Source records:
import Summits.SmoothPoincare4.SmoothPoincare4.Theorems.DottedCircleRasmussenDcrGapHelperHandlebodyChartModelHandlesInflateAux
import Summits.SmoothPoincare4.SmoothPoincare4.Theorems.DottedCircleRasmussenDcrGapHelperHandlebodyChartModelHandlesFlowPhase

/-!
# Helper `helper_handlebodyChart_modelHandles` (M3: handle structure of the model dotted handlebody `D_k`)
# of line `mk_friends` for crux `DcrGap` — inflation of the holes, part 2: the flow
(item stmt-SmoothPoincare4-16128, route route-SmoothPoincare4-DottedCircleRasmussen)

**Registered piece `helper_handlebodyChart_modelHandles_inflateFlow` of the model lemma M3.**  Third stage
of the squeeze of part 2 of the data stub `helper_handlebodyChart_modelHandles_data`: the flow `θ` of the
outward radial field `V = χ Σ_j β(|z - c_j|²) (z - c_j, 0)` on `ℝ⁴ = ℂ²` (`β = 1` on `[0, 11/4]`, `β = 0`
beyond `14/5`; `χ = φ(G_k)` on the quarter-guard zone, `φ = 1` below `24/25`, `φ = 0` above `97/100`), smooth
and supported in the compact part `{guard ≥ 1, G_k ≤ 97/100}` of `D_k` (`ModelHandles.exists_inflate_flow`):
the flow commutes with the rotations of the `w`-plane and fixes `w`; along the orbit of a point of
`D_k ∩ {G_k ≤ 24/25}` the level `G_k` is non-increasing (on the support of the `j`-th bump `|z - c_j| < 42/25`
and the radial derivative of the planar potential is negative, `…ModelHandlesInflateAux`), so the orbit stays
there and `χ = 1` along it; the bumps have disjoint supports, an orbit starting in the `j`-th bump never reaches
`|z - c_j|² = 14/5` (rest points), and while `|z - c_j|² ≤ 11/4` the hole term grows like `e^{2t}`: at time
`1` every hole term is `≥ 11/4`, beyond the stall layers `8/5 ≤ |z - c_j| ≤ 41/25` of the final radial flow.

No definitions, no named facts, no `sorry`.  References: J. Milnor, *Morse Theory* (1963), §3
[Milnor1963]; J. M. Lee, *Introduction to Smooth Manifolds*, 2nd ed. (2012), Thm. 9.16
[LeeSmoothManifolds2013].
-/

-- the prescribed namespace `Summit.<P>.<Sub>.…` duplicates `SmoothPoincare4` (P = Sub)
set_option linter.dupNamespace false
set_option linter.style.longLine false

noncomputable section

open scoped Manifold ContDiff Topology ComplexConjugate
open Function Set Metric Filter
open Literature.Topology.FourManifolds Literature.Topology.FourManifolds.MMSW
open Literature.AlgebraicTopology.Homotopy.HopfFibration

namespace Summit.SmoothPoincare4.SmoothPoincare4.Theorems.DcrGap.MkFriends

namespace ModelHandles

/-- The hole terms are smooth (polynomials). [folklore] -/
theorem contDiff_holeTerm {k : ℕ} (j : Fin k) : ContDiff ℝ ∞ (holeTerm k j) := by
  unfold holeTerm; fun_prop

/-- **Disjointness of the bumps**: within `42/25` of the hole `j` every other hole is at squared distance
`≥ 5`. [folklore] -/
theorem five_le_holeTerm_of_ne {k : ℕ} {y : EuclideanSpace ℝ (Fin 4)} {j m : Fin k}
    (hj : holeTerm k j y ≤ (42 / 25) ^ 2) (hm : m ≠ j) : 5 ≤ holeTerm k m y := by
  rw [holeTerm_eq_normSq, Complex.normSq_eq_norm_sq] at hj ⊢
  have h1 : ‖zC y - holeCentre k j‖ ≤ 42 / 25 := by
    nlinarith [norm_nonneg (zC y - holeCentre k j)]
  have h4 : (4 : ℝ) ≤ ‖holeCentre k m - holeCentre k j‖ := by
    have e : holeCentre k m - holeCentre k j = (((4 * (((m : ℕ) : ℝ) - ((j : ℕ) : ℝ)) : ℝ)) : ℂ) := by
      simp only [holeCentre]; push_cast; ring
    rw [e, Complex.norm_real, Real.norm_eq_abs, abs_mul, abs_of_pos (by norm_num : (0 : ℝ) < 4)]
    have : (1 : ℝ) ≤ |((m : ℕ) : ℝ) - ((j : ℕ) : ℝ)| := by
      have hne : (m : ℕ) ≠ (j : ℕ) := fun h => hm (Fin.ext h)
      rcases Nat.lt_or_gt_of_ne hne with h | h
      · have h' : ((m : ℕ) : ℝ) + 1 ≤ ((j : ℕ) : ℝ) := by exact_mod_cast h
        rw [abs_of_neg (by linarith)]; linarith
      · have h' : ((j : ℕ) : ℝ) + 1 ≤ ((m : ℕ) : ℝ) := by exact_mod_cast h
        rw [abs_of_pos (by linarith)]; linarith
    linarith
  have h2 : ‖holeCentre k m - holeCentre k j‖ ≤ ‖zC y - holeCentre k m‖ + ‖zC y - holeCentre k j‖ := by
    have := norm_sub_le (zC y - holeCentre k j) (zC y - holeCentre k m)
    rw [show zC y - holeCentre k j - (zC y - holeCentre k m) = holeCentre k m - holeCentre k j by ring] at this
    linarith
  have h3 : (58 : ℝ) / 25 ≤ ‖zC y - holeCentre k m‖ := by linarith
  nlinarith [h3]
---
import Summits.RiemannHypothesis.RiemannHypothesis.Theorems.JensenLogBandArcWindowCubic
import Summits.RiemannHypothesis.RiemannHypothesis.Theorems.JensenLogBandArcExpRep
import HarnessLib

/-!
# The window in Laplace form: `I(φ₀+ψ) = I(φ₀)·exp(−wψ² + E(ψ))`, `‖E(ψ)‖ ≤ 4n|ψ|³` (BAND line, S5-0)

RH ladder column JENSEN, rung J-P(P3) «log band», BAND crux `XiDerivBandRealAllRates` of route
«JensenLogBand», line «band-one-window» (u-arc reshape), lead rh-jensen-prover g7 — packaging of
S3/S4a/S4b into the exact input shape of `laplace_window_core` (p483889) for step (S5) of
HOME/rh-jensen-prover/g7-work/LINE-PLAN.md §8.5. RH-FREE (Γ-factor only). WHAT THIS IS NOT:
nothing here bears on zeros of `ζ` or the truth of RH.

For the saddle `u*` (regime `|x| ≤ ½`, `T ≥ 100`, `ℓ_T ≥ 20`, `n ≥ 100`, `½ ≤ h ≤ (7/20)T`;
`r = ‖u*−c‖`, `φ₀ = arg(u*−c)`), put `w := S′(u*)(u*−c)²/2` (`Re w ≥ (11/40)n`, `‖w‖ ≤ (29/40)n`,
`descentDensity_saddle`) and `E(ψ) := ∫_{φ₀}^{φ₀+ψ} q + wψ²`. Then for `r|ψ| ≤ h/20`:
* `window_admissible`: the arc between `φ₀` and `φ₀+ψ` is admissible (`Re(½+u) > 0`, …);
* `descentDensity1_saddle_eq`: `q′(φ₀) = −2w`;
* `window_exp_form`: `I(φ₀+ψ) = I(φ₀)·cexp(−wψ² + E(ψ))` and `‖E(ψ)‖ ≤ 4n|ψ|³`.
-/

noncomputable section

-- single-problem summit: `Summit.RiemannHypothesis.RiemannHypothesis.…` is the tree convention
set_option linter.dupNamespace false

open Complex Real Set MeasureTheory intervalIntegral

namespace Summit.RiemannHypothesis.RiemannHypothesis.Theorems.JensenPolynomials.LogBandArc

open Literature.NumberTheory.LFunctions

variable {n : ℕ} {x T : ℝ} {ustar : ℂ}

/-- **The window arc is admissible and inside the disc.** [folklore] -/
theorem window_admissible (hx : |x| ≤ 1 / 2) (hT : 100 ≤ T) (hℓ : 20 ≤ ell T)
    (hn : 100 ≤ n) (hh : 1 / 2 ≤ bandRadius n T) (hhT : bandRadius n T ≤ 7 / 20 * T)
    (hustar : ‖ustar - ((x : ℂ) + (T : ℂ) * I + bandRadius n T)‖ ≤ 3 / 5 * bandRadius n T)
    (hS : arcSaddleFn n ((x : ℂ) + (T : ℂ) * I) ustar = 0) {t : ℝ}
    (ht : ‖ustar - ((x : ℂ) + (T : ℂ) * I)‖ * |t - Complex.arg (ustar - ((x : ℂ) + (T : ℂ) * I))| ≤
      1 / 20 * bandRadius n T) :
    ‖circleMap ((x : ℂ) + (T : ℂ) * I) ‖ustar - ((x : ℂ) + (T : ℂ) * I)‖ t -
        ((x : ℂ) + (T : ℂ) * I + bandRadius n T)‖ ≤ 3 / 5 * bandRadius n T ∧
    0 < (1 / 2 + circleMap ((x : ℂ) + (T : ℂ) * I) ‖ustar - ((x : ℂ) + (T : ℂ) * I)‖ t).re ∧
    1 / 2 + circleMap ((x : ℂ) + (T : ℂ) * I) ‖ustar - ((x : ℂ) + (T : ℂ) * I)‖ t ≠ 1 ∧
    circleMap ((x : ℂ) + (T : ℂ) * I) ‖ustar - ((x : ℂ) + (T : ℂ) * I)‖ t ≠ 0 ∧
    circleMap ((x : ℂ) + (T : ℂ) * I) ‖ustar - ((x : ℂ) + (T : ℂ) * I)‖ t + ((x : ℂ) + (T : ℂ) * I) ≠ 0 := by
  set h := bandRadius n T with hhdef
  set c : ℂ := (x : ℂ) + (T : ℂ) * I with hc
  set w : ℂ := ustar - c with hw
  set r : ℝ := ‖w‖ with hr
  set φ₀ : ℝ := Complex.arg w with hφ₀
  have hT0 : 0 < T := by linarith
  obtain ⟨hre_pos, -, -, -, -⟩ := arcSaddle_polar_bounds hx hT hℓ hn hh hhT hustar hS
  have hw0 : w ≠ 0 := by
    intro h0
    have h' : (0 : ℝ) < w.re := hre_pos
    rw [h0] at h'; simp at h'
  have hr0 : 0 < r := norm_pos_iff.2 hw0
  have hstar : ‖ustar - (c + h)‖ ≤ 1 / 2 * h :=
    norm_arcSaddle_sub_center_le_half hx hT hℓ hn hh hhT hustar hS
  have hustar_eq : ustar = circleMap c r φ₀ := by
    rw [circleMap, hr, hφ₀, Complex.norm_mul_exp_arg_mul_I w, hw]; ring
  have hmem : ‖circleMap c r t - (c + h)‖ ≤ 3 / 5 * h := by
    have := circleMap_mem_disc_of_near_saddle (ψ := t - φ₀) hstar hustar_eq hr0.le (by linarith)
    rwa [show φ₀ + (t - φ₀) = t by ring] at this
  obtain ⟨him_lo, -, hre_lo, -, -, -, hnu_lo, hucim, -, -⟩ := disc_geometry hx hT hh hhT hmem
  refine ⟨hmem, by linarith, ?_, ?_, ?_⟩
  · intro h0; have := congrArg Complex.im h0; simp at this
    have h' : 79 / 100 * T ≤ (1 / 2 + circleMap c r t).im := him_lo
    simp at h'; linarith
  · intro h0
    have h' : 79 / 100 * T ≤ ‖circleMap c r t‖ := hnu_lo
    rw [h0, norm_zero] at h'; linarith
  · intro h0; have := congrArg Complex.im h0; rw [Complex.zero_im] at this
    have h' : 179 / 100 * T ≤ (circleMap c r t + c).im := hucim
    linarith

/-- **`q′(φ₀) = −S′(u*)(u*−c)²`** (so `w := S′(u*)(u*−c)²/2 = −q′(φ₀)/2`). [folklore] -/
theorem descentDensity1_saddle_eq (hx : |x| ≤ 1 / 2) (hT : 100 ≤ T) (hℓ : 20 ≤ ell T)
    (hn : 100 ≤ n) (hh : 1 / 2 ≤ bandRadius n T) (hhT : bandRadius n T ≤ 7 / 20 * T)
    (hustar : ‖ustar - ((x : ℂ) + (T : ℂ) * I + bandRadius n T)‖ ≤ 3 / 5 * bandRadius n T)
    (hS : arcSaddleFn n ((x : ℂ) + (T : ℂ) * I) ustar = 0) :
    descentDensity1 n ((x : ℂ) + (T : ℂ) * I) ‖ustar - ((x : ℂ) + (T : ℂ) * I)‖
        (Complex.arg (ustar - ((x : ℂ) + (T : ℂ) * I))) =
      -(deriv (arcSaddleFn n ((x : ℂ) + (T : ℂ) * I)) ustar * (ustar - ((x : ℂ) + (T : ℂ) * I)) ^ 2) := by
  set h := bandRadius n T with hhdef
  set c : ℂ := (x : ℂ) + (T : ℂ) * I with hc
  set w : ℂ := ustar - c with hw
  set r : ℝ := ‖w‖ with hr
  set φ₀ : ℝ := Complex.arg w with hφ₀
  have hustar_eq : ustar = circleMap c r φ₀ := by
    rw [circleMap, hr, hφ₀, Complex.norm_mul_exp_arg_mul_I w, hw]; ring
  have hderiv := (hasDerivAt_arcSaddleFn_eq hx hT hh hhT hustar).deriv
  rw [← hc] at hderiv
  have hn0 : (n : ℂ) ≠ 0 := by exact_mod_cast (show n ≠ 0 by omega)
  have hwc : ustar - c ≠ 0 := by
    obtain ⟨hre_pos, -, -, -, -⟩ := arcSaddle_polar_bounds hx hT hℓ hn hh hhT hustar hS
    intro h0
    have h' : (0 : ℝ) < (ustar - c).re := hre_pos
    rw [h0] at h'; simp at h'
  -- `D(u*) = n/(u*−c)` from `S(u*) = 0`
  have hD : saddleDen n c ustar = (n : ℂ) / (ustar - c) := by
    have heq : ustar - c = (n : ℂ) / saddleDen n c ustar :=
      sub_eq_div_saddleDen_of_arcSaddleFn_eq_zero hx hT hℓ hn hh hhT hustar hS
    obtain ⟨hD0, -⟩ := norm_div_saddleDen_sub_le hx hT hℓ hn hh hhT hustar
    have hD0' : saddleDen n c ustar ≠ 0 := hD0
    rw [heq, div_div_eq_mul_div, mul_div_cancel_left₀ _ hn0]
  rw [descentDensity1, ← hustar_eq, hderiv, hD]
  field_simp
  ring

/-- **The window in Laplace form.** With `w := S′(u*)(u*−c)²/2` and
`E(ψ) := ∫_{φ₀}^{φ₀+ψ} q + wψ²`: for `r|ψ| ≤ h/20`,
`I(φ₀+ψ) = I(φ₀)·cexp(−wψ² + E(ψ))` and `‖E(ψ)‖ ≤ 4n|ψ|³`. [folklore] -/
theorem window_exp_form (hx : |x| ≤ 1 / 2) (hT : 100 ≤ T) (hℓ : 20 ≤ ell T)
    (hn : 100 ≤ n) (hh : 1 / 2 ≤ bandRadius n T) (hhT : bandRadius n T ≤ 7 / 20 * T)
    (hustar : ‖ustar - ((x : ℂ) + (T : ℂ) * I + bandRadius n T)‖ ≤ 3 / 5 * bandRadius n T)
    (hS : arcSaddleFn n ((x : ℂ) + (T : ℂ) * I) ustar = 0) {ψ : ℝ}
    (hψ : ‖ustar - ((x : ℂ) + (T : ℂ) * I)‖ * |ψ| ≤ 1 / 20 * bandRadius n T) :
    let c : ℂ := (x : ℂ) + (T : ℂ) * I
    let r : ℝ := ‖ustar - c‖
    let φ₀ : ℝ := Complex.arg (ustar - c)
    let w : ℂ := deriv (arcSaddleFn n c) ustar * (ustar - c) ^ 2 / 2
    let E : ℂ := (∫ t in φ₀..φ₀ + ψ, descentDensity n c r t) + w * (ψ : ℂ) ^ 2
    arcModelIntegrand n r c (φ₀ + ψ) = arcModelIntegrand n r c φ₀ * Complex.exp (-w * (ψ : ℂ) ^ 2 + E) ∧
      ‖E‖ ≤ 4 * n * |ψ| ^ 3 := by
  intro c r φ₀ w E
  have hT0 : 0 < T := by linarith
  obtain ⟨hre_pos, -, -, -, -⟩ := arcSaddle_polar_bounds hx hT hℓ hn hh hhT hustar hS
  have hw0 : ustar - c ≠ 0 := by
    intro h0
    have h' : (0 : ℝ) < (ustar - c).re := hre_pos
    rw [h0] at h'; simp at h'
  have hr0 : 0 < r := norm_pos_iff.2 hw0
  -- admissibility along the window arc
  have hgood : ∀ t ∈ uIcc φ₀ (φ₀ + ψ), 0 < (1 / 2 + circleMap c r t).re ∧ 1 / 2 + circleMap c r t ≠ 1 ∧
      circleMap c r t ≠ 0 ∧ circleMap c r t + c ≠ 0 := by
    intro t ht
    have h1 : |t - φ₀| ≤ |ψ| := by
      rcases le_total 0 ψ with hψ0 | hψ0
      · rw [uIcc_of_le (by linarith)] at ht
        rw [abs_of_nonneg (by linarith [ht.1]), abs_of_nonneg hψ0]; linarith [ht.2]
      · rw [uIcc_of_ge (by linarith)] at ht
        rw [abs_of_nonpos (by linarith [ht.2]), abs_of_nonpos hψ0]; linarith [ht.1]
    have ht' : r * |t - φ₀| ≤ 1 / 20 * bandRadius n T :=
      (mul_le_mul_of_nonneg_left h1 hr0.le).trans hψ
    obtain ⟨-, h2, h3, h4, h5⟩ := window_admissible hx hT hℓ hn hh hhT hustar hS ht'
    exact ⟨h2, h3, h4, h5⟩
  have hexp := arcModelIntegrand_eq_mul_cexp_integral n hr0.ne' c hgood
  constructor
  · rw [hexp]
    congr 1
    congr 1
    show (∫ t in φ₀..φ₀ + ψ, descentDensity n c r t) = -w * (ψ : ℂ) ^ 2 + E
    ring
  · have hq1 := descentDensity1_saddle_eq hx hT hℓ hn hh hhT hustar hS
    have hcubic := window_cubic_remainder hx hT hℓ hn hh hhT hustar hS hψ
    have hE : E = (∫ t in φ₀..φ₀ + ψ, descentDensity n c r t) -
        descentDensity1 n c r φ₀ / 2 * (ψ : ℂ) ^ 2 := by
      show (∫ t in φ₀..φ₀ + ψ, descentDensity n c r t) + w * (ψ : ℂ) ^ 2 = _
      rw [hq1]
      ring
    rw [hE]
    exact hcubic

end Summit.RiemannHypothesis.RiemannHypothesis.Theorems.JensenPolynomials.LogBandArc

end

## WORK TASK
In the records above, find each line holding "ring" and copy it.

## RESPONSE FOR THIS EXERCISE
      simp only [holeCentre]; push_cast; ring
    rw [show zC y - holeCentre k j - (zC y - holeCentre k m) = holeCentre k m - holeCentre k j by ring] at this
    rw [circleMap, hr, hφ₀, Complex.norm_mul_exp_arg_mul_I w, hw]; ring
    rwa [show φ₀ + (t - φ₀) = t by ring] at this
    rw [circleMap, hr, hφ₀, Complex.norm_mul_exp_arg_mul_I w, hw]; ring
  ring
    ring
      ring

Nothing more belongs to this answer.